You can instantiate that Domain like this:

from rasa_core.domain import TemplateDomain
domain = TemplateDomain.load("restaurant_domain.yml")

Our Domain has clearly defined slots (in our case criterion for target restaurant) and intents (what the user can send). It also requires templates to have text to use to respond given a certain action.

Each of these actions must either be named after an utterance (dropping the utter_ prefix) or must be a module path to an action. Here is the code for one the two custom actions:

from rasa_core.actions import Action

class ActionSearchRestaurants(Action):
    def name(self):
        return 'search_restaurants'

    def run(self, dispatcher, tracker, domain):
        dispatcher.utter_message("here's what I found")
        return []

The name method is to match up actions to utterances, and the run command is run whenever the action is called. This may involve api calls or internal bot dynamics.

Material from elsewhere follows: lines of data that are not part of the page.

import Summits.QuantumFields.GaugeBoot.Rows.GLYZc2D4HTab
import HarnessLib

/-!
# Gauge-boot: kernel check of the raw `H` class table of the glyz-c2-4D problems, rows 304–337 (part 17/20)

Cell `pub-gaugeboot` (HOME `run/shared/lean/pub/pub-gaugeboot/`), seat lean1 (torus layer for rows C76–C87 = the certified
glyz-c2-4D windows: label set, raw blocks, class/witness tables, the reduction identity, per-β bindings).

HONEST FRAMING (page 1 of every file of this cell): certified bounds on lattice expectations at STATED coupling,
gauge group, dimension and torus size; NOT a mass gap, NOT a continuum limit, NOT a string tension, NOT large `N`.
The venture is explicitly NOT Yang–Mills-summit-bearing (barriers `FixedCouplingUltralocality`,
`PerturbativeInvisibility`).

`hcanon_rows_<lo>_<hi> : ∀ i, lo ≤ i < hi → ∀ j ≥ i, GLYZc2D4.HCanonOK i j`, each range one closed computation (`decide +kernel`);
assembled in `GLYZc2D4Canon`.
-/

noncomputable section

open Literature.MathematicalPhysics.QuantumFieldTheory

namespace Summit.QuantumFields.GaugeBoot

namespace GLYZc2D4

set_option maxHeartbeats 0 in
/-- Rows `304 ≤ i < 310` of the `H` class table of the glyz-c2-4D problems canonicalise (1155 entries; kernel). -/
theorem hcanon_rows_304_310 : ∀ i : Fin 499, 304 ≤ i.val → i.val < 310 → ∀ j : Fin 499, i.val ≤ j.val → GLYZc2D4.HCanonOK i j := by
  decide +kernel

set_option maxHeartbeats 0 in
/-- Rows `310 ≤ i < 317` of the `H` class table of the glyz-c2-4D problems canonicalise (1302 entries; kernel). -/
theorem hcanon_rows_310_317 : ∀ i : Fin 499, 310 ≤ i.val → i.val < 317 → ∀ j : Fin 499, i.val ≤ j.val → GLYZc2D4.HCanonOK i j := by
  decide +kernel

set_option maxHeartbeats 0 in
/-- Rows `317 ≤ i < 324` of the `H` class table of the glyz-c2-4D problems canonicalise (1253 entries; kernel). -/
theorem hcanon_rows_317_324 : ∀ i : Fin 499, 317 ≤ i.val → i.val < 324 → ∀ j : Fin 499, i.val ≤ j.val → GLYZc2D4.HCanonOK i j := by
  decide +kernel

set_option maxHeartbeats 0 in
/-- Rows `324 ≤ i < 331` of the `H` class table of the glyz-c2-4D problems canonicalise (1204 entries; kernel). -/
theorem hcanon_rows_324_331 : ∀ i : Fin 499, 324 ≤ i.val → i.val < 331 → ∀ j : Fin 499, i.val ≤ j.val → GLYZc2D4.HCanonOK i j := by
  decide +kernel

set_option maxHeartbeats 0 in
/-- Rows `331 ≤ i < 338` of the `H` class table of the glyz-c2-4D problems canonicalise (1155 entries; kernel). -/
theorem hcanon_rows_331_338 : ∀ i : Fin 499, 331 ≤ i.val → i.val < 338 → ∀ j : Fin 499, i.val ≤ j.val → GLYZc2D4.HCanonOK i j := by
  decide +kernel

end GLYZc2D4

end Summit.QuantumFields.GaugeBoot

end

But a domain alone doesn’t make a bot, we need some training data to tell the bot which actions it should execute at what point in time. So lets create some stories!

2. Creating Training Data

The training conversations come from the bAbI dialog task . However, the messages in these dialogues are machine generated, so we will augment this dataset with real user messages from the DSTC dataset. Lucky for us, this dataset is also in the restaurant domain.

Note

the babi dataset is machine-generated, and there are a LOT of dialogues in there. There are 1000 stories in the training set, but you don’t need that many to build a useful bot. How much data you need depends on the number of actions you define, and the number of edge cases you want to support. But a few dozen stories is a good place to start.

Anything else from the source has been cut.